To simulate the P-type BiSbTe₃, the structural coordinates of Sb₂Te₃ (R−3 m, 166) were built, which are reported in inorganic crystal structure databases [29]. As shown in Figure 1a, three layers of Sb were substituted as Bi in the 2 × 2 × 1 supercell of Sb₂Te₃ (totally 60 atoms) [30]. The Bi 5d, 6s and 6p, Sb 4d, 5s and 5p, and Te 5s and 5p electrons were treated as valence electrons. The Vienna ab initio simulation package (VASP) [31] was used for the Density Functional Theory (DFT) calculations using the projector augmented wave (PAW) method [32] and the Perdew–Burke-Ernzerhof (PBE) functional [33]. The cutoff energy of the basis set was set to 550 eV. The energy and the force of the ions were converged within 10⁻⁵ eV and 10⁻³ eV/Å, respectively. The k-point meshes were set to 5 × 5 × 5 by the Monkhorst–Pack method [34]. The electronic thermal conductivity, electrical conductivity, and Seebeck coefficient were estimated by solving the Boltzmann Transport Equation (BTE) with Relaxation Time Approximation (RTA) [35,36] using BoltzTraP code [37]. A constant relaxation time was used for the calculations to match the result with the experimental electrical resistivity of the Bi_0.5Sb_1.5Te₃ at carrier concentration of 2 × 10²¹ cm⁻³. The lattice thermal conductivity was also taken from the experimental value of Bi_0.4Sb_1.6Te₃ [38].

Figure 2 shows the data obtained from the simulation and the ZT graph at room temperature (300 K) at each carrier concentration. The data were extended through curve fitting for further analysis. As theoretically suggested, the thermal conductivity and the electrical conductivity increase with the carrier concentration while the Seebeck coefficient decreases and the ZT has a maximum at around 10¹⁹ cm⁻³.

2.2. Device Simulation in the Human Body Application

A thermal resistance model based on human body application was constructed in order to calculate the power density of the device that consists of the material from the simulation.
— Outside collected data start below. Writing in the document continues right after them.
import Mathlib
import Literature.NumberTheory.GaloisRepresentations.SerreCartanSubgroupsGL2FpProofs
import Summits.HodgeConjecture.FermatCycles.HodgeFermatTheoremLRowsB
import Summits.HodgeConjecture.FermatCycles.HodgeFermatCoincFullB
import Summits.HodgeConjecture.FermatCycles.HodgeFermatPropL7aB

/-!
# DESCENT LEMMA (`tables/DPRIME-THEOREM.md` §3) — the solitary type `(n/3)(w,w,w)` at the squarefree levels (`HodgeFermat/Descent.lean`)

Tree copy (whole module) of the module `HodgeFermat/Descent.lean` of the sibling cell's standalone package
`run/shared/lean/pub/pub-hodgefermat/lean/HodgeFermat/` (247 lines, sha256 `aebb29b66cac41c0…`), source lines 36–247 (all: `DescentLemma`, `sameType_descend`, `three_or_fifteen`, `z3_vs_any`, `entry_factor`, `descent`, `descent′`, `no_partner_of_constant`).
Filed by cell `pub-hfermat`, seat prover-1 gen-3, on the COORDINATOR KEEPER RULING of 2026-08-25 (gem sweep H1: take the
off-gate kernel theorem `thmFstar` through the gate) — here THEOREM F* of `tables/DPRIME-THEOREM.md` §9 IN FULL, i.e.
PROPOSITION D′(3N) and the descent (`HodgeFermat/PropDPrimeNFinal.lean`, GATE HF-G34), the last off-gate form of THEOREM F*
(its first two forms, `DecodingFinal.thmFstar` = F* at the prime levels and `ThmFstarNFinal.thmFstar` = F*(3N), landed on
2026-08-25 as `HodgeFermatThmFstar.lean` / `HodgeFermatThmFstarN.lean`, seats prover-1 gen-0 / gen-2); this file is one link of
the import closure of `PropDPrimeNFinal.propDprime` (the sibling's KR-free chain: THEOREM L, COROLLARY M, THEOREM D6,
THEOREM U⁺, THEOREM KR6, THEOREM Z3U) on top of those landed chains.  The source module is the sibling's hub-checked module of
record (pub-hodgefermat cell record `check/Descent_standalone.lean` sha256 `6b627168e39c8e8b…` (GATE HF-G29 series)); its declarations are copied VERBATIM.
Deviations from the source module, exhaustively: the `import` lines (tree modules `Summits.HodgeConjecture.FermatCycles.
HodgeFermat*` instead of `HodgeFermat.*`); this module docstring; DEDUP (pre-empting the gate's `dedup.landed`): the source's `lemma sameType_symm'` (l.57–58) restates the landed `HodgeFermat.KRFree.Decoding.st_symm` (`HodgeFermatDecodingC.lean`) VERBATIM and the source's `lemma prime_ge_seven` (l.81–85) restates the landed `Literature.NumberTheory.GaloisRepresentations.Serre1972.seven_le_of_prime` (`Literature/NumberTheory/GaloisRepresentations/SerreCartanSubgroupsGL2FpProofs.lean`) VERBATIM up to names; both are DELETED and re-bound by the added lines `open HodgeFermat.KRFree.Decoding renaming st_symm → sameType_symm'` / `open Literature.NumberTheory.GaloisRepresentations.Serre1972 renaming seven_le_of_prime → prime_ge_seven` (extra imports) so that every use site (source l.136, 206, 215, 238) stays byte-identical; likewise the source's `sameType_descend` (l.60–79) and `z3_vs_any` (l.118–161) are VERBATIM the lemmas of the same names in the sibling's `PropL7a.lean` (namespace `HodgeFermat.KRFree.TheoremL`, tree file `HodgeFermatPropL7aB.lean`, landed first) and are DELETED — this module already has `open … HodgeFermat.KRFree.TheoremL`, so the names resolve to those (extra import), and the added line `export HodgeFermat.KRFree.TheoremL (sameType_descend z3_vs_any)` keeps the qualified names `Descent.sameType_descend` / `Descent.z3_vs_any` (used downstream, e.g. `PropDPrimeN.lean` l.156) available as aliases; downstream `open HodgeFermat.KRFree.Descent (…)` lists are shortened accordingly in those files.
Every other line — in particular every declaration's statement and proof — is byte-identical to the source.
HONEST FRAMING: explicit algebraic cycles for specific Hodge classes on Fermat/Delsarte varieties; residual open instances
listed; no claim on general Hodge.  (This file is arithmetic of CM types / finite combinatorics / analytic number theory
of the sibling's KR-free programme; it claims nothing about cycles.)

The source module's docstring (Descent.lean l.7–34), verbatim:

## DESCENT LEMMA (`tables/DPRIME-THEOREM.md` §3) — the solitary type `(n/3)(w,w,w)` at the squarefree levels
divisible by 3 (HF-G29b)

THEOREM L's refinement of the row (U, Z1) at `p = 11` and PROPOSITION L7 (a)/(b) at the levels `m = pn` with
`3 ∣ n` (`tables/DPRIME-THEOREM.md` §3) end in the same place: the reduced triple `T̄` of level `n` has the CM type
of the CONSTANT triple `V = (n/3)(w, w, w)`, `w ∈ {1, 2}`, and one needs `T̄ = V`.  This is the DESCENT LEMMA:

  **DESCENT LEMMA.**  `n` squarefree, odd, `3 ∣ n`; `w ∈ {1, 2}`; `S = (x, y, z)` of level `n` (zero sum) with no
  entry `≡ 0 (mod n)`.  If `S` and `V = (n/3)(w, w, w)` have the same CM type then `S ≡ V (mod n)` entrywise.

Kernel proof (`descent : DescentLemma`, strong induction on `n`; no hypothesis, no computation beyond the two 15-level facts of
`CoincFull`):
* DESCENT STEP (`sameType_descend`, as in `PropL7a`): a prime `q ≠ 3` of `n` dividing `x, y, z` divides the entries
  `(n/3)w = q·((n/q)/3)w` of `V` too, and `(S/q, V/q)` is the same configuration at the level `n/q` — induct.
* LOCAL SIEVE (`z3_vs_any`, the rows (Z3, U) for `q ≥ 5` and (Z3, Z1) for `q ≥ 7` of THEOREM L, `TheoremLRows`,
  generation 21, up to a permutation of the entries — `CoincFull.sameType_perm`): otherwise, at every prime `q ∣ n`,
  `q ∉ {3, 5}` (so `q ≥ 7`, `prime_ge_seven`), `V` is Z3 and `S` is U or Z1 — impossible.  So every prime of `n` is
  3 or 5: `n ∈ {3, 15}` (`three_or_fifteen`, squarefreeness).
* THE TWO SMALL LEVELS: at `n = 3`, `S ∼ (w, w, w)` forces `S ≡ (w, w, w)` (`CoincFull.solo_of_check` with the
  4-case certificate `soloCheck 3 w`); at `n = 15`, F15a's solitary classes `(5, 5, 5)`, `(10, 10, 10)`
  (`CoincFull.solo_15₅`, `solo_15₁₀`, generation 27e, kernel `decide`).
The prime 3 itself is never sieved (at 3, `V` is a triple of units and nothing is claimed about `S`), which is why
no input at the prime 3 (THEOREM Z3U, THEOREM KR6) is needed: the lemma is CLOSED in the kernel — axioms of `descent`
= the three.  Hub record `check/Descent_standalone.lean` (bodies `LemmaN`, `LemmaO`, `TheoremLRows`, `TheoremUEq`,
`CoincEnum`, `CoincFull`, this file; `--axioms HodgeFermat.KRFree.Descent.descent`); no link check is needed.
`GATE.md` § HF-G29b; `tables/DPRIME-THEOREM.md` §3.
-/

set_option autoImplicit false

namespace HodgeFermat.KRFree.Descent

open HodgeFermat.KRFree.LemmaN HodgeFermat.KRFree.LemmaO HodgeFermat.KRFree.TheoremL
open HodgeFermat.KRFree.TheoremUEq (Perm3)
open HodgeFermat.KRFree.CoincFull (sameType_perm solo_of_check soloCheck solo_15₅ solo_15₁₀)

open HodgeFermat.KRFree.Decoding renaming st_symm → sameType_symm'
open Literature.NumberTheory.GaloisRepresentations.Serre1972 renaming seven_le_of_prime → prime_ge_seven
export HodgeFermat.KRFree.TheoremL (sameType_descend z3_vs_any)

/-! ## Statement -/

/-- **DESCENT LEMMA** (`tables/DPRIME-THEOREM.md` §3): at a squarefree odd level `n` divisible by 3, a zero-sum
triple `(x, y, z)` with no entry `≡ 0 (mod n)` that has the CM type of the constant triple `(n/3)(w, w, w)`,
`w ∈ {1, 2}`, IS that triple mod `n`. -/
def DescentLemma : Prop :=
  ∀ n w x y z : ℕ, Squarefree n → ¬ 2 ∣ n → 3 ∣ n → (w = 1 ∨ w = 2) →
    n ∣ x + y + z → ¬ n ∣ x → ¬ n ∣ y → ¬ n ∣ z →
    SameType n (x, y, z) (n / 3 * w, n / 3 * w, n / 3 * w) →
    x % n = n / 3 * w ∧ y % n = n / 3 * w ∧ z % n = n / 3 * w

/-! ## Small lemmas -/

/-- a squarefree multiple of 3 all of whose prime factors are 3 or 5 is 3 or 15 -/
lemma three_or_fifteen {n : ℕ} (hsq : Squarefree n) (h3 : 3 ∣ n)
    (h35 : ∀ q, Nat.Prime q → q ∣ n → q = 3 ∨ q = 5) : n = 3 ∨ n = 15 := by
  obtain ⟨k, rfl⟩ := h3
  have hsq1 : ∀ q, Nat.Prime q → ¬ q * q ∣ 3 * k := fun q hq h =>
    hq.one_lt.ne' (Nat.isUnit_iff.mp (hsq q h))
  have h3k : ¬ 3 ∣ k := fun h => hsq1 3 Nat.prime_three (Nat.mul_dvd_mul_left 3 h)
  by_cases hk1 : k = 1
  · left; subst hk1; rfl
  right
  have hq : Nat.Prime (Nat.minFac k) := Nat.minFac_prime hk1
  have hqk : Nat.minFac k ∣ k := Nat.minFac_dvd k
  rcases h35 _ hq (dvd_mul_of_dvd_right hqk 3) with hq3 | hq5
  · exact absurd (hq3 ▸ hqk) h3k
  obtain ⟨j, hj⟩ := hqk
  rw [hq5] at hj
  subst hj
  have h5j : ¬ 5 ∣ j := by
    rintro ⟨i, rfl⟩
    exact hsq1 5 (by norm_num) ⟨3 * i, by ring⟩
  by_cases hj1 : j = 1
  · subst hj1; rfl
  exfalso
  have hr : Nat.Prime (Nat.minFac j) := Nat.minFac_prime hj1
  have hrj : Nat.minFac j ∣ j := Nat.minFac_dvd j
  rcases h35 _ hr (dvd_mul_of_dvd_right (dvd_mul_of_dvd_right hrj 5) 3) with hr3 | hr5
  · exact h3k (dvd_mul_of_dvd_right (hr3 ▸ hrj) 5)
  · exact h5j (hr5 ▸ hrj)

/-! ## The local sieve at a prime `q ≥ 7`: rows (Z3, U) and (Z3, Z1) of THEOREM L up to a permutation -/

/-! ## The DESCENT LEMMA -/

/-- `3 ∣ q·n'` with `q ≠ 3` prime: `3 ∣ n'`, and the entry of `V` factors: `(q n')/3 · w = q · ((n'/3) w)` -/
lemma entry_factor {q n' w : ℕ} (hq : q.Prime) (hq3 : q ≠ 3) (h3 : 3 ∣ q * n') :
    3 ∣ n' ∧ q * n' / 3 * w = q * (n' / 3 * w) := by
  have hco : Nat.Coprime 3 q := (Nat.coprime_primes Nat.prime_three hq).mpr (Ne.symm hq3)
  have h3n' : 3 ∣ n' := hco.dvd_of_dvd_mul_left h3
  exact ⟨h3n', by rw [Nat.mul_div_assoc q h3n', Nat.mul_assoc]⟩

/-- **DESCENT LEMMA** in the kernel (closed: no hypothesis). -/
theorem descent : DescentLemma := by
  intro n
  induction n using Nat.strong_induction_on with
  | _ n ih =>
  intro w x y z hsq h2 h3 hw hs hx hy hz hH
  have hn : 0 < n := Nat.pos_of_ne_zero (by rintro rfl; exact absurd hsq not_squarefree_zero)
  by_cases hA : ∃ q, Nat.Prime q ∧ q ≠ 3 ∧ q ∣ n ∧ q ∣ x ∧ q ∣ y ∧ q ∣ z
  · -- DESCENT STEP: divide by the common prime `q ≠ 3`
    obtain ⟨q, hq, hq3, ⟨n', rfl⟩, ⟨x', rfl⟩, ⟨y', rfl⟩, ⟨z', rfl⟩⟩ := hA
    have hq0 : 0 < q := hq.pos
    have hn' : 0 < n' := Nat.pos_of_ne_zero (by rintro rfl; simp at hn)
    obtain ⟨h3n', eV⟩ := entry_factor (w := w) hq hq3 h3
    rw [eV] at hH ⊢
    have hH' : SameType n' (x', y', z') (n' / 3 * w, n' / 3 * w, n' / 3 * w) := sameType_descend hq0 hn' hH
    have hlt : n' < q * n' := by
      have h2q := Nat.mul_le_mul_right n' hq.two_le
      omega
    have hsq' : Squarefree n' := Squarefree.squarefree_of_dvd (dvd_mul_left n' q) hsq
    have h2' : ¬ 2 ∣ n' := fun h => h2 (dvd_mul_of_dvd_right h q)
    have hs' : n' ∣ x' + y' + z' := by
      have h1 : q * n' ∣ q * (x' + y' + z') := by simpa [mul_add] using hs
      exact Nat.dvd_of_mul_dvd_mul_left hq0 h1
    have hx' : ¬ n' ∣ x' := fun h => hx (Nat.mul_dvd_mul_left q h)
    have hy' : ¬ n' ∣ y' := fun h => hy (Nat.mul_dvd_mul_left q h)
    have hz' : ¬ n' ∣ z' := fun h => hz (Nat.mul_dvd_mul_left q h)
    obtain ⟨ex, ey, ez⟩ := ih n' hlt w x' y' z' hsq' h2' h3n' hw hs' hx' hy' hz' hH'
    rw [Nat.mul_mod_mul_left, Nat.mul_mod_mul_left, Nat.mul_mod_mul_left, ex, ey, ez]
    exact ⟨rfl, rfl, rfl⟩
  · by_cases hB : ∃ q, Nat.Prime q ∧ q ≠ 3 ∧ q ≠ 5 ∧ q ∣ n
    · -- LOCAL SIEVE at a prime `q ≥ 7` of `n`: `V` is Z3 at `q`, `S` is not
      exfalso
      obtain ⟨q, hq, hq3, hq5, ⟨N', rfl⟩⟩ := hB
      have hq2 : q ≠ 2 := by rintro rfl; exact h2 (dvd_mul_right 2 N')
      have h7 : 7 ≤ q := prime_ge_seven hq hq2 hq3 hq5
      have hqN : ¬ q ∣ N' := fun h =>
        hq.one_lt.ne' (Nat.isUnit_iff.mp (hsq q (Nat.mul_dvd_mul_left q h)))
      have hN : 0 < N' := Nat.pos_of_ne_zero (by rintro rfl; simp at hn)
      have h2N : ¬ 2 ∣ N' := fun h => h2 (dvd_mul_of_dvd_right h q)
      have hodd : Odd N' := Nat.odd_iff.mpr (Nat.two_dvd_ne_zero.mp h2N)
      obtain ⟨-, eV⟩ := entry_factor (w := w) hq hq3 h3
      rw [eV] at hH
      have hne : ¬ (q ∣ x ∧ q ∣ y ∧ q ∣ z) := fun h => hA ⟨q, hq, hq3, dvd_mul_right q N', h.1, h.2.1, h.2.2⟩
      exact z3_vs_any q N' _ _ _ x y z hq h7 hqN hN hodd hs hne hx hy hz (sameType_symm' hH)
    · -- every prime of `n` is 3 or 5: `n ∈ {3, 15}`, the two small levels
      have h35 : ∀ q, Nat.Prime q → q ∣ n → q = 3 ∨ q = 5 := by
        intro q hq hqn
        by_contra hc
        exact hB ⟨q, hq, fun e => hc (Or.inl e), fun e => hc (Or.inr e), hqn⟩
      rcases three_or_fifteen hsq h3 h35 with rfl | rfl
      · rcases hw with rfl | rfl
        · norm_num at hH ⊢
          exact solo_of_check (N := 3) (x := 1) (by norm_num) (by decide +kernel) x y z hx hy hz hs hH
        · norm_num at hH ⊢
          exact solo_of_check (N := 3) (x := 2) (by norm_num) (by decide +kernel) x y z hx hy hz hs hH
      · rcases hw with rfl | rfl
        · norm_num at hH ⊢
          exact solo_15₅ x y z hx hy hz hs hH
        · norm_num at hH ⊢
          exact solo_15₁₀ x y z hx hy hz hs hH

/-- the DESCENT LEMMA with the constant triple written first -/
theorem descent' (n w x y z : ℕ) (hsq : Squarefree n) (h2 : ¬ 2 ∣ n) (h3 : 3 ∣ n) (hw : w = 1 ∨ w = 2)
    (hs : n ∣ x + y + z) (hx : ¬ n ∣ x) (hy : ¬ n ∣ y) (hz : ¬ n ∣ z)
    (hH : SameType n (n / 3 * w, n / 3 * w, n / 3 * w) (x, y, z)) :
    x % n = n / 3 * w ∧ y % n = n / 3 * w ∧ z % n = n / 3 * w :=
  descent n w x y z hsq h2 h3 hw hs hx hy hz (sameType_symm' hH)

/-- the DESCENT LEMMA as a non-coincidence statement: a triple with an entry `≢ (n/3)w` never has the CM type of
`(n/3)(w, w, w)` -/
theorem no_partner_of_constant (n w x y z : ℕ) (hsq : Squarefree n) (h2 : ¬ 2 ∣ n) (h3 : 3 ∣ n)
    (hw : w = 1 ∨ w = 2) (hs : n ∣ x + y + z) (hx : ¬ n ∣ x) (hy : ¬ n ∣ y) (hz : ¬ n ∣ z)
    (hne : x % n ≠ n / 3 * w) : ¬ SameType n (x, y, z) (n / 3 * w, n / 3 * w, n / 3 * w) :=
  fun hH => hne (descent n w x y z hsq h2 h3 hw hs hx hy hz hH).1

end HodgeFermat.KRFree.Descent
A thermal resistance model based on previous studies [18,20] was used, as shown in Figure 1b. The Peltier effect and load matching were considered while Joule heat was negligible in the model.

Under steady-state conditions, the maximum power density at the matched load derived from the model is given by the following equation.

$$P_{\max }=\frac{{\left[N\alpha \left\{\frac{R_{t,teg}}{R_{t,air}+R_{t,teg}+R_{t,body}+\left\{R_{t,teg}\frac{N^2{\alpha }^{2}T}{R_{TEG}+R_L}(R_{t,air}+R_{t,body})\right\}}\right\}(T_{body}-T_{air})\right]}^2}{R_L{(1+R_{TEG}/R_L)}^2}$$

(2)

where

$$R_L=R_{TEG}+R_{t,teg}N\alpha T\left(\frac{R_{t,air}+R_{t,body}}{R_{t,air}+R_{t,teg}+R_{t,body}}\right),$$

(3)

Here, N is the number of TE leg couples and α is the Seebeck coefficient of one couple. R_TEG and R_L are electrical resistances of the TEG and matched load, respectively.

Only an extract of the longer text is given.